RECORD SET:
※ ※ ※

/-- **The `(2,2,2)` debt identity**:
`N_(2,2,2) + 3 B(T₁) = B(01₁,T₁) + B(02₁,T₁) + B(12₁,T₁) + B(T₂) + B′(01, 02, 12)`. -/
theorem star_222 (F : Finset E) (z : Config E) (τ : E → ℕ)
    (D : StarData ends o a₁ a₂ a₃ b s₁ s₂ s₃ y u₁ u₂ u₃ (((F.erase s₁).erase s₂).erase s₃)
      (Function.update (Function.update (Function.update z s₁ false) s₂ false) s₃ false))
    (hs₁ : s₁ ∈ F) (hs₂ : s₂ ∈ F) (hs₃ : s₃ ∈ F) (hτ₁ : τ s₁ = 2) (hτ₂ : τ s₂ = 2)
    (hτ₃ : τ s₃ = 2) :
    typedCount F z τ (K3 ends o a₁ a₂ a₃ b : Config E → Config E → Config E → R) +
      3 * Bone ends o a₁ a₂ a₃ b s₁ s₂ s₃ (((F.erase s₁).erase s₂).erase s₃)
        (Function.update (Function.update (Function.update z s₁ false) s₂ false) s₃ false) τ
        (true, true, true) =
      Btwo ends o a₁ a₂ a₃ b s₁ s₂ s₃ (((F.erase s₁).erase s₂).erase s₃)
        (Function.update (Function.update (Function.update z s₁ false) s₂ false) s₃ false) τ
        (true, true, false) (true, true, true) +
      Btwo ends o a₁ a₂ a₃ b s₁ s₂ s₃ (((F.erase s₁).erase s₂).erase s₃)
        (Function.update (Function.update (Function.update z s₁ false) s₂ false) s₃ false) τ
        (true, false, true) (true, true, true) +
      Btwo ends o a₁ a₂ a₃ b s₁ s₂ s₃ (((F.erase s₁).erase s₂).erase s₃)
        (Function.update (Function.update (Function.update z s₁ false) s₂ false) s₃ false) τ
        (false, true, true) (true, true, true) +
      Btype2 ends o a₁ a₂ a₃ b s₁ s₂ s₃ (((F.erase s₁).erase s₂).erase s₃)
        (Function.update (Function.update (Function.update z s₁ false) s₂ false) s₃ false) τ
        (true, true, true) +
      Bthree ends o a₁ a₂ a₃ b s₁ s₂ s₃ (((F.erase s₁).erase s₂).erase s₃)
        (Function.update (Function.update (Function.update z s₁ false) s₂ false) s₃ false) τ
        (true, true, false) (true, false, true) (false, true, true) := by
  rw [typedCount_star_split_222 ends o a₁ a₂ a₃ b D.h12 D.h13 D.h23 F hs₁ hs₂ hs₃ z τ hτ₁ hτ₂ hτ₃]
  simp only [sum_placements2]
  simp only [patCount_close_x D τ (Or.inl rfl), patCount_close_x D τ (Or.inr (Or.inl rfl)),
    patCount_close_x D τ (Or.inr (Or.inr rfl)), patCount_close_y D τ _ (Or.inl rfl),
    patCount_close_y D τ _ (Or.inr (Or.inl rfl)), patCount_close_y D τ _ (Or.inr (Or.inr rfl)),
    patCount_close_w D τ _ _ (Or.inl rfl), patCount_close_w D τ _ _ (Or.inr (Or.inl rfl)),
    patCount_close_w D τ _ _ (Or.inr (Or.inr rfl))]
  unfold Bone Btwo Btype2 Bthree
  simp only [orU, Bool.or_true]
  ring

end Debt222

/-! ## The hard step as a named statement -/

section HardStep

variable {V : Type*} {E : Type*} [Fintype E] [DecidableEq E] {R : Type*} [Field R] [LinearOrder R]
  [IsStrictOrderedRing R] {ends : E → Sym2 V} {o a₁ a₂ a₃ b : V} {s₁ s₂ s₃ : E}

omit [IsStrictOrderedRing R] in
/-- **The located hard step at a `(2,1,2)` star** (LEAD-CCW §3⁗⁗″, the debt form): the four
hypergraph bases of `G − y` dominate the debt `B(T₁)`.
SCOPE (NEG-108): conjectured for the one-rung-down objects of GRAPHS — `(F₀, z₀, τ)` the typed
edges of `G − y`, `G` a finite graph (unmarked vertices allowed), the blocks the pieces of THIS star —
and for the five-mark base; NOT for typed hypergraphs with unmarked vertices (`H*`: `N = −2`). -/
def HardStep212 (ends : E → Sym2 V) (o a₁ a₂ a₃ b : V) (s₁ s₂ s₃ : E) (F₀ : Finset E)
    (z₀ : Config E) (τ : E → ℕ) : Prop :=
  Bone (R := R) ends o a₁ a₂ a₃ b s₁ s₂ s₃ F₀ z₀ τ (true, true, true) ≤
    Btwo ends o a₁ a₂ a₃ b s₁ s₂ s₃ F₀ z₀ τ (true, true, false) (true, false, true) +
    Btwo ends o a₁ a₂ a₃ b s₁ s₂ s₃ F₀ z₀ τ (true, false, true) (true, true, true) +
    Btype2 ends o a₁ a₂ a₃ b s₁ s₂ s₃ F₀ z₀ τ (true, false, true) +
    Btwo ends o a₁ a₂ a₃ b s₁ s₂ s₃ F₀ z₀ τ (true, false, true) (false, true, true)

omit [IsStrictOrderedRing R] in
/-- **The located hard step at a `(1,2,2)` star.**
SCOPE (NEG-108): conjectured for the one-rung-down objects of GRAPHS — `(F₀, z₀, τ)` the typed
edges of `G − y`, `G` a finite graph (unmarked vertices allowed), the blocks the pieces of THIS star —
and for the five-mark base; NOT for typed hypergraphs with unmarked vertices (`H*`: `N = −2`). -/
def HardStep122 (ends : E → Sym2 V) (o a₁ a₂ a₃ b : V) (s₁ s₂ s₃ : E) (F₀ : Finset E)
    (z₀ : Config E) (τ : E → ℕ) : Prop :=
  Bone (R := R) ends o a₁ a₂ a₃ b s₁ s₂ s₃ F₀ z₀ τ (true, true, true) ≤
    Btwo ends o a₁ a₂ a₃ b s₁ s₂ s₃ F₀ z₀ τ (true, true, false) (false, true, true) +
    Btwo ends o a₁ a₂ a₃ b s₁ s₂ s₃ F₀ z₀ τ (false, true, true) (true, true, true) +
    Btwo ends o a₁ a₂ a₃ b s₁ s₂ s₃ F₀ z₀ τ (true, false, true) (false, true, true) +
    Btype2 ends o a₁ a₂ a₃ b s₁ s₂ s₃ F₀ z₀ τ (false, true, true)
import Mathlib

/-!
# SoloBlind — Dickson polynomials mod 2: constant and linear coefficients

In the supersingular/CM model of the 2-Eisenstein part of the Hecke algebra at prime
level `N ≡ 1 (mod 8)` (COROLLARY S of the seat's notes), a Hecke operator `T_l` for a
prime `l` split in `ℚ(√-N)` acts as `σ^d + σ^{-d} = D_d(Y)`, where `Y = σ + σ⁻¹`,
`D_d` is the Dickson polynomial `Polynomial.dickson 1 1 d` and `d` is the discrete
logarithm of the class of a prime above `l` in the cyclic group `Cl(-4N)[2^∞]`.
The two facts below — over `ZMod 2`, `D_d` has zero constant term and its linear
coefficient is `d mod 2` — say that `T_l - l - 1` lies in the maximal ideal and is a
uniformiser iff `d` is odd, which (by genus theory, `d` odd iff `l ≡ 3 mod 4`) is the
first-order statement of Calegari–Emerton, *On the ramification of Hecke algebras at
Eisenstein primes*, Prop. 4.11 (i).
-/

namespace Summit.Langlands.Langlands.Theorems

open Polynomial

/-- Over `ZMod 2` the Dickson polynomial `D_n = dickson 1 1 n` (so `D_0 = 2`, `D_1 = X`,
`D_{n+2} = X D_{n+1} - D_n`) has constant coefficient `0` and linear coefficient `n`. -/
theorem soloBlind_dickson_mod2_coeff :
    ∀ n : ℕ, (dickson 1 (1 : ZMod 2) n).coeff 0 = 0 ∧
      (dickson 1 (1 : ZMod 2) n).coeff 1 = (n : ZMod 2)
  | 0 => by
      have h : dickson 1 (1 : ZMod 2) 0 = C (2 : ZMod 2) := by
        rw [dickson_zero]; norm_num [map_ofNat]
      have h2 : (2 : ZMod 2) = 0 := by decide
      rw [h, h2, map_zero]
      simp
  | 1 => by
      rw [dickson_one]
      simp
  | (n + 2) => by
      obtain ⟨h0, h1⟩ := soloBlind_dickson_mod2_coeff n
      obtain ⟨h0', _⟩ := soloBlind_dickson_mod2_coeff (n + 1)
      rw [dickson_add_two, C_1, one_mul]
      refine ⟨?_, ?_⟩
      · rw [coeff_sub, coeff_X_mul_zero, h0, sub_zero]
      · rw [coeff_sub, coeff_X_mul, h0', h1]
        have h2 : (2 : ZMod 2) = 0 := by decide
        push_cast
        linear_combination (-(n : ZMod 2) - 1) * h2

/-- Consequently `D_n` evaluated at `0` vanishes mod 2: `T_l - (l + 1)` acts nilpotently. -/
theorem soloBlind_dickson_mod2_eval_zero (n : ℕ) :
    (dickson 1 (1 : ZMod 2) n).eval 0 = 0 := by
  rw [← coeff_zero_eq_eval_zero]
  exact (soloBlind_dickson_mod2_coeff n).1

end Summit.Langlands.Langlands.Theorems
/-- **(Lag-ord), isotropy clause `hordIso`** of `hjump_of_localLagrangians` for `Lord v := ordinaryLocalCondition`:
above a GOOD unipotent-admissible prime (`FrobSqNeOneAt`: `h⁰(K_v, E[3]) ≤ 1`, koly g13
`Iso.natCard_invariants_le_three_of_frobSqNeOneAt`) the genuine ordinary condition is isotropic for the local Weil
cup product of every alternating Weil-type pairing (`e(L₀, L₀) = 0` on the toric line).
[cite: WZhang2014, §4.1, Prop. 5.4] [cite: BertoliniDarmon2005, §2.2–§2.3] -/
theorem hordIso_ordinaryLocalCondition (hK : IsImaginaryQuadratic K)
    (q : {q // IsUAdmissiblePrime W K q}) (hq : FrobSqNeOneAt W 3 q.1)
    (v : HeightOneSpectrum (𝓞 K)) (hqv : ((q : ℕ) : 𝓞 K) ∈ v.asIdeal)
    (e : geomTorsion (W.baseChange K) ((3 ^ 1 : ℕ) : ℤ) → geomTorsion (W.baseChange K) ((3 ^ 1 : ℕ) : ℤ) →
      AlgebraicClosure K)
    (hμ : ∀ P Q, e P Q ^ (3 ^ 1) = 1) (hadd₁ : ∀ P₁ P₂ Q, e (P₁ + P₂) Q = e P₁ Q * e P₂ Q)
    (hadd₂ : ∀ P Q₁ Q₂, e P (Q₁ + Q₂) = e P Q₁ * e P Q₂) (halt : ∀ Q, e Q Q = 1)
    (hgal : ∀ (σ : absoluteGaloisGroup K) (P Q : geomTorsion (W.baseChange K) ((3 ^ 1 : ℕ) : ℤ)),
      σ • e P Q = e (σ • P) (σ • Q)) :
    ∀ a ∈ ordinaryLocalCondition (W.baseChange K) (v.adicCompletion K) ((3 ^ 1 : ℕ) : ℤ),
    ∀ b ∈ ordinaryLocalCondition (W.baseChange K) (v.adicCompletion K) ((3 ^ 1 : ℕ) : ℤ),
      (weilContPairingLocal (W.baseChange K) (3 ^ 1) e hμ hadd₁ hadd₂ hgal (Sum.inr v)).cupProduct a b = 0 := by
  intro a ha b hb
  haveI : Fact (Nat.Prime (3 ^ 1)) := ⟨by norm_num⟩
  haveI : NeZero (3 ^ 1 : ℕ) := ⟨by norm_num⟩
  have hH0 := Iso.natCard_invariants_le_three_of_frobSqNeOneAt W K hK q hq v hqv
  exact cupProduct_eq_zero_of_mem_ordinaryLocalCondition (W.baseChange K) (3 ^ 1) (v.adicCompletion K) e hμ hadd₁
    hadd₂ hgal (Iso.weilPairingHom_eq_zero_of_invariant_of_card_le (W.baseChange K) (3 ^ 1) (v.adicCompletion K) e
      hμ hadd₁ hadd₂ halt hH0) ha hb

※ ※ ※

WORK REQUIRED:
Since only part of the listing is wanted, copy exactly the lines from the one holding "refine ⟨?_, ?_⟩" to the one holding "(e : geomTorsion", both included.

SOLUTION:
      refine ⟨?_, ?_⟩
      · rw [coeff_sub, coeff_X_mul_zero, h0, sub_zero]
      · rw [coeff_sub, coeff_X_mul, h0', h1]
        have h2 : (2 : ZMod 2) = 0 := by decide
        push_cast
        linear_combination (-(n : ZMod 2) - 1) * h2

/-- Consequently `D_n` evaluated at `0` vanishes mod 2: `T_l - (l + 1)` acts nilpotently. -/
theorem soloBlind_dickson_mod2_eval_zero (n : ℕ) :
    (dickson 1 (1 : ZMod 2) n).eval 0 = 0 := by
  rw [← coeff_zero_eq_eval_zero]
  exact (soloBlind_dickson_mod2_coeff n).1

end Summit.Langlands.Langlands.Theorems
/-- **(Lag-ord), isotropy clause `hordIso`** of `hjump_of_localLagrangians` for `Lord v := ordinaryLocalCondition`:
above a GOOD unipotent-admissible prime (`FrobSqNeOneAt`: `h⁰(K_v, E[3]) ≤ 1`, koly g13
`Iso.natCard_invariants_le_three_of_frobSqNeOneAt`) the genuine ordinary condition is isotropic for the local Weil
cup product of every alternating Weil-type pairing (`e(L₀, L₀) = 0` on the toric line).
[cite: WZhang2014, §4.1, Prop. 5.4] [cite: BertoliniDarmon2005, §2.2–§2.3] -/
theorem hordIso_ordinaryLocalCondition (hK : IsImaginaryQuadratic K)
    (q : {q // IsUAdmissiblePrime W K q}) (hq : FrobSqNeOneAt W 3 q.1)
    (v : HeightOneSpectrum (𝓞 K)) (hqv : ((q : ℕ) : 𝓞 K) ∈ v.asIdeal)
    (e : geomTorsion (W.baseChange K) ((3 ^ 1 : ℕ) : ℤ) → geomTorsion (W.baseChange K) ((3 ^ 1 : ℕ) : ℤ) →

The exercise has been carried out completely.